REUTERS/Larry Downing
In the absence of a real national education policy, the Obama administration has made its prescriptions clear via competitive grant contests.

To kick off the new news year, today Learning Curve brings you two slender items of note concerning Congress. More specifically, the continued problems gridlock on Capitol Hill is causing the K-12 sector.

The year we’ve just welcomed, 2014, is the year No Child Left Behind (NCLB) set as the deadline for every American school child to achieve academic proficiency.

“Each state shall establish a timeline for adequate yearly progress,” the 2001 law states. “The timeline shall ensure that not later than 12 years after the end of the 2001–2002 school year, all students in each group described in subparagraph (C)(v) will meet or exceed the State’s proficient level of academic achievement.”

We do not, obviously, have universal proficiency. But thanks to the aforementioned gridlock we still have NCLB, which was due for renewal or replacement in 2007. And most likely we’ll have it until at least the next presidential election, which is the soonest a new cast of characters will have a chance to give its replacement a stab.

Gridlock item No. 2: The looming Jan. 15 deadline to head off another government shutdown via crafting the details of yet another stopgap federal spending plan. A deal worked out by lawmakers last month would restore some 87 percent of education funds lost nine months ago to sequestration.

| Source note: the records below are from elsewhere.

import Summits.AtomisticToContinuum.FouriersLaw.Theorems.BondHeatUncertaintyBoundedResponseBathHeatForecast
import HarnessLib

/-!
# BondHeatUncertainty / BoundedResponse — «BathHeat» ADDENDUM §7: the PARITY form of the kernel floor
(decomp-a2c lens-1, g107, NODE 107 addendum, second file; blocker item stmt-AtomisticToContinuum-11071 = `BoundedResponse`)

Imports the §6 file `…BathHeatForecast` (`bathFcastSq`, (FCᶜ) `BathForecastCeiling`, the envelope `abs_bathKinCorr_two_mul_le_bathFcastSq`, `rpow_half_neg`)
and through it NODE 107 (`bathKinCorr`, (BKᶠ) `BathKernelFloor`, `boundedResponse_of_subdiffusiveBondHeat_bathKernelFloor`) and the PhononMeanFreePath echo file;
uses the tree's flip invariance `…Cruxes.SuperadditiveResistance.FloatingProbeBypassLaplacian.integral_flip_gibbsMeasure / integrable_flip_gibbsMeasure`.

CONTENT.  `bathFcastOddSq` `Odd_N(t) := ¼∫(G_t − G_t∘Θ)² dμ_T` (squared norm of the `Θ`-ODD part of the forecast `G_t = P_t(p₀²)`, `Θ(q,p) = (q,−p)`);
Props (OFᶜ_{p,α}) `BathOddForecastCeiling` (`Odd_N(t) ≤ A·N^p·t^{−α}`) and (PDᶠ_{p,α}) `BathParityDominance` (`2·Odd_N(t) − F_N(t) = ‖(P_tθ)⁻‖² − ‖(P_tθ)⁺‖²
≤ A·N^p·t^{−α}`).  Theorems: ★★ EXACT parity split `bathKinCorr_two_mul_eq_fcast_sub_odd` **`K_N(2t) = F_N(t) − 2·Odd_N(t)`** (`N ≥ 2`, `t ≥ 0`;
echo identity + `⟨g∘Θ, g⟩ = ‖g‖² − ½‖g − g∘Θ‖²`); `bathFcastOddSq_nonneg`, `bathFcastOddSq_le_bathFcastSq`, `neg_bathFcastOddSq_le_bathKinCorr` (`K_N(2t) ≥
−Odd_N(t)`); `bathOddForecastCeiling_of_bathForecastCeiling` (FCᶜ ⟹ OFᶜ); ★ `bathKernelFloor_of_bathOddForecastCeiling` **(OFᶜ_{p,α}) ⟹ (BKᶠ_{p,α})**;
`boundedResponse_of_subdiffusiveBondHeat_bathOddForecastCeiling` ((S) ∧ OFᶜ_{0,3/2} ⟹ 11071); ★★ `bathKernelFloor_iff_bathParityDominance`
**(BKᶠ_{p,α}) ⟺ (PDᶠ_{p,α})** (EQUIV, constants `2^{∓α}`); `bathParityDominance_of_bathOddForecastCeiling`; ★★
`boundedResponse_of_subdiffusiveBondHeat_bathParityDominance` **(S) ∧ (PDᶠ_{0,3/2}) ⟹ 11071**.

READING.  The (S)-side door of record (BKᶠ_{0,3/2}) says exactly: the `Θ`-ODD (current-type) content of the boundary energy forecast never exceeds
its `Θ`-EVEN (energy-type) content by more than `A t^{−3/2}`, uniformly in `N` — a DOMINANCE statement between the two parity sectors of ONE forecast
(harmonic chain: `A = 0` by AM–GM on the square of a linear functional; diffusive regime: both sides `≲ t^{−3/2}`), the odd/even axis of NODE 102 for the
one-site observable `θ = p₀² − T`.  The SMALLNESS statements (FCᶜ)/(OFᶜ) are phonon-FALSE (§6 calibration: `Odd_N ≈ F_N/2 → T²η₀² > 0`) and only
diffusive-true-leaning (mean-free-path class).
Tags: (PDᶠ_{0,3/2}) = (BKᶠ_{0,3/2}) EQUIV · INCOMPARABLE with 11071 (MustFailF M14) · UNDECIDED · TRUE-leaning · IDEA-NEEDED; (OFᶜ_{0,3/2}) WEAKER than
(FCᶜ_{0,3/2}), stronger than (PDᶠ) as far as the tree knows (M15) · INCOMPARABLE with 11071 (M11) · UNDECIDED · diffusive-TRUE-leaning · phonon-FALSE ·
IDEA-NEEDED.  No `sorry`; standard axioms; nothing here closes an item (3 def-like + 11 theorems).
-/

noncomputable section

If that sounds like good news, consider this: The deal would mean no new spending for two years. And it means another showdown, to borrow Education Week’s term, as lawmakers figure out where to direct the restored money.

In the absence of a real national education policy, the Obama administration has made its prescriptions clear via competitive grant contests. The end result, according to a list of national advocacy organizations, has been to fund specific, frequently narrow, initiatives at the expense of general funds.

Particularly hard hit by sequestration were funding streams that compensate schools for educating impoverished children, special-education students and for offsetting the tax consequences of having a large federal presence (e.g. districts on reservations). Also in dire straits is Head Start.

In short, programs targeted to the kids who are most in need of assistance to attain proficiency.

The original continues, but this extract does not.